--- Task to carry out ---
Every line below that includes the word "rotations" needs to be copied.

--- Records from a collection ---
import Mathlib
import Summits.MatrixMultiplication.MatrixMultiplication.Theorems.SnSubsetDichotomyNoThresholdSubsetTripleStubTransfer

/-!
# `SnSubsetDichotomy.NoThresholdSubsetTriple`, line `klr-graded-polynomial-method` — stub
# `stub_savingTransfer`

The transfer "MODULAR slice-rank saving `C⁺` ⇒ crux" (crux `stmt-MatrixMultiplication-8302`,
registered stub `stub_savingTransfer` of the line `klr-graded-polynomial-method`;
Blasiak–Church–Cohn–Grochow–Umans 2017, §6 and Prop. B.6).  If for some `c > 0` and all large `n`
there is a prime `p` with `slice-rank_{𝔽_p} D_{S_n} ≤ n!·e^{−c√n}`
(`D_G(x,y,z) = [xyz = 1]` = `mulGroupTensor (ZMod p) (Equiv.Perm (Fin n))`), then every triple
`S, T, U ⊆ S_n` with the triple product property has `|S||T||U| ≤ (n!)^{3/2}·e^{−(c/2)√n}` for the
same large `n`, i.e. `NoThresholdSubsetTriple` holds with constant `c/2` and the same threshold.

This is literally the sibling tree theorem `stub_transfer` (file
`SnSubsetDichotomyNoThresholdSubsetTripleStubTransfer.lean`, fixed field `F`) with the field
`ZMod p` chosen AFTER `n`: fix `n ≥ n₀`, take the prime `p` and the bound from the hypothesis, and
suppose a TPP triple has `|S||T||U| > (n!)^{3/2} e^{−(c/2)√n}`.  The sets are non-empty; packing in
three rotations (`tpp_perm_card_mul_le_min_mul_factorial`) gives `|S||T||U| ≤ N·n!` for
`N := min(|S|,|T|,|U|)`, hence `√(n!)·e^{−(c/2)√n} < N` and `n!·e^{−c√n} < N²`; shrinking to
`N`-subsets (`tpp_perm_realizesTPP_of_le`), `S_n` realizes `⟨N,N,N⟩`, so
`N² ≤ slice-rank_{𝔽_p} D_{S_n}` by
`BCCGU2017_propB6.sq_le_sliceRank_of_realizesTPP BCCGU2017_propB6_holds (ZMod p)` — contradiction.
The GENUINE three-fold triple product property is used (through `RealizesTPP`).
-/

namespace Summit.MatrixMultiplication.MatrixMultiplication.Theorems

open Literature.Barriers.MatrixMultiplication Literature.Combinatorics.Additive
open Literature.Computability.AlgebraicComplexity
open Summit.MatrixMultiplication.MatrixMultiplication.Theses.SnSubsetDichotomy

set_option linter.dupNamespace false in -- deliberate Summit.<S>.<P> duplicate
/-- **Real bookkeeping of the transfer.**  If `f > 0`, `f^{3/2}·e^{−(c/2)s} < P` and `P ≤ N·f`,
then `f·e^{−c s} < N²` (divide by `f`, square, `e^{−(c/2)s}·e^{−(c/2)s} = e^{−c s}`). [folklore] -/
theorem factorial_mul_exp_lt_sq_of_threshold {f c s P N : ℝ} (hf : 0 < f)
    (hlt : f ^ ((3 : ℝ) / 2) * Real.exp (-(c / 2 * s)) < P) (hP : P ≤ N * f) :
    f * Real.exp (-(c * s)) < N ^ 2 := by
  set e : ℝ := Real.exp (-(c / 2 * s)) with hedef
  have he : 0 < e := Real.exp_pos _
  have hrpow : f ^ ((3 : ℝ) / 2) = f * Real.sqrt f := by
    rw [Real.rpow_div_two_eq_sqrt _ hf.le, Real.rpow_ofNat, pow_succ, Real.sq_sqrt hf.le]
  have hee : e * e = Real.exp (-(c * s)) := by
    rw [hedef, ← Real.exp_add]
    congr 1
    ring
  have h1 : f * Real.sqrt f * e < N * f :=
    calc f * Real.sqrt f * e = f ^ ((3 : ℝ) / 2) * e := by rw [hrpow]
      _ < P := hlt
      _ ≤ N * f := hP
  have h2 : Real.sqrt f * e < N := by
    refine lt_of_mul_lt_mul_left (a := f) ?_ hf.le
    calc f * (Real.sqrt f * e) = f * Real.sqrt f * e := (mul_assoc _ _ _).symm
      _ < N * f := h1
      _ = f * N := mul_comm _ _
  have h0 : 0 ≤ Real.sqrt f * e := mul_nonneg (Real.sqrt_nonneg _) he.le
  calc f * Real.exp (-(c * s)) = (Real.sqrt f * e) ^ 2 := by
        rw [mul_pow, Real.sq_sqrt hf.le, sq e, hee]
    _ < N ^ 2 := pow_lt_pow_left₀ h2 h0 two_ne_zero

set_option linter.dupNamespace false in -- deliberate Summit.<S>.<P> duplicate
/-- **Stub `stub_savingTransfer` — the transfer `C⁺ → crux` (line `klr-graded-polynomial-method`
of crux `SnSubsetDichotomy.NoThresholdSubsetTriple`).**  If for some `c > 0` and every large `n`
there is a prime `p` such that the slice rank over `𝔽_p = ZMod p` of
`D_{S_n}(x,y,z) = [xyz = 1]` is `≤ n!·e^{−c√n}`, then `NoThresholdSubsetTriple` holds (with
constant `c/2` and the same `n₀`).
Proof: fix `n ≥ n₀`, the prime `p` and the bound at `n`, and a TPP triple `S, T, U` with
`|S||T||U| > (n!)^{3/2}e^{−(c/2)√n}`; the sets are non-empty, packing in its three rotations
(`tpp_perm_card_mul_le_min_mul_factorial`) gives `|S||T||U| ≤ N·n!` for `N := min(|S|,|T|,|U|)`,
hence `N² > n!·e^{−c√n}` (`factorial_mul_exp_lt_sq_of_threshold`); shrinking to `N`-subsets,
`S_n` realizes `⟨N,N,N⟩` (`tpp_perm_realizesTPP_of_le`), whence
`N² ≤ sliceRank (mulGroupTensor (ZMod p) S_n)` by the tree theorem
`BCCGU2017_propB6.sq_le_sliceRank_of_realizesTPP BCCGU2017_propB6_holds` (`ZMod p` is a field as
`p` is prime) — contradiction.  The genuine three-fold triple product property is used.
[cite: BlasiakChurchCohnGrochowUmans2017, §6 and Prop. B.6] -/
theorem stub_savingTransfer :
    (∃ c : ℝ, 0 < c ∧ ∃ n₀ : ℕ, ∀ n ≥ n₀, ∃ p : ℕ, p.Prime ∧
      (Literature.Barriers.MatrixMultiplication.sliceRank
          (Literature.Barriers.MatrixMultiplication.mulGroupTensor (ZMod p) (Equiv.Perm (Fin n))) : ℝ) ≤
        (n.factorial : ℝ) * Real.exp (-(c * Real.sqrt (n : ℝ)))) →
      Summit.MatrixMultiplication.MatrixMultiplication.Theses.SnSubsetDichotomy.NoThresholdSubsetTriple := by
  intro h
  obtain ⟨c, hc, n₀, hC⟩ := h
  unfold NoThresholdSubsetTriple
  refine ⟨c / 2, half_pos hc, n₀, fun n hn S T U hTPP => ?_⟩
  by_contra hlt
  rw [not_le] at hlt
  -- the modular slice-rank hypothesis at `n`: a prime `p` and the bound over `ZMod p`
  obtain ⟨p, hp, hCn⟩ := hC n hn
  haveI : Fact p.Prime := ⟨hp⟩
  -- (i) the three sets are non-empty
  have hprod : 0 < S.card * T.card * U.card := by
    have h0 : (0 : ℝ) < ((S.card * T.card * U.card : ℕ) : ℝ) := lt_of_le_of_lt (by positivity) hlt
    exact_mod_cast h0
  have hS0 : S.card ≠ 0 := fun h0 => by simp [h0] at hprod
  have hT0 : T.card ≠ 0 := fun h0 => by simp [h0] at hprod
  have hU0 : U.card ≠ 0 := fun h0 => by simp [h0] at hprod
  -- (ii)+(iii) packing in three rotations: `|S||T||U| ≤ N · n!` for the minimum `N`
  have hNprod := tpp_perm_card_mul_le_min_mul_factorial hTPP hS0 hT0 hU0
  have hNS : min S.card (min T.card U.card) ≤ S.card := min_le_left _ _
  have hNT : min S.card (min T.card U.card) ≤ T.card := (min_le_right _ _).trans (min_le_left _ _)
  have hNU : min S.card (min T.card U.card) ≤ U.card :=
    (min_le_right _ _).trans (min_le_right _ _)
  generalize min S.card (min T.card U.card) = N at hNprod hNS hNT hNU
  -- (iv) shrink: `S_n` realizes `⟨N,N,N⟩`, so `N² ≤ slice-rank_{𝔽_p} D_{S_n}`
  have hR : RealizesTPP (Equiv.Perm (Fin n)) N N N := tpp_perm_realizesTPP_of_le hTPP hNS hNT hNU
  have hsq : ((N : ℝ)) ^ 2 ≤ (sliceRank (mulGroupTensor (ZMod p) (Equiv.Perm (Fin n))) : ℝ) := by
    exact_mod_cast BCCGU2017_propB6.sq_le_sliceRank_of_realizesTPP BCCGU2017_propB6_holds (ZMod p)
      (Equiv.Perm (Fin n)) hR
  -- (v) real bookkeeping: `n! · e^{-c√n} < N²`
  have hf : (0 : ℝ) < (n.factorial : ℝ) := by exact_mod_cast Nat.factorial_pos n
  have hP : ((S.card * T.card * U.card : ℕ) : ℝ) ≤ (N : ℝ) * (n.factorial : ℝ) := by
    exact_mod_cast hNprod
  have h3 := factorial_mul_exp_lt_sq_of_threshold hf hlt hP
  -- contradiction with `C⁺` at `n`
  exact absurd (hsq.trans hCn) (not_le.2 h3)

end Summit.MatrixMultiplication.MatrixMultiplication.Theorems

--- Answer space ---
three rotations (`tpp_perm_card_mul_le_min_mul_factorial`) gives `|S||T||U| ≤ N·n!` for
`|S||T||U| > (n!)^{3/2}e^{−(c/2)√n}`; the sets are non-empty, packing in its three rotations
  -- (ii)+(iii) packing in three rotations: `|S||T||U| ≤ N · n!` for the minimum `N`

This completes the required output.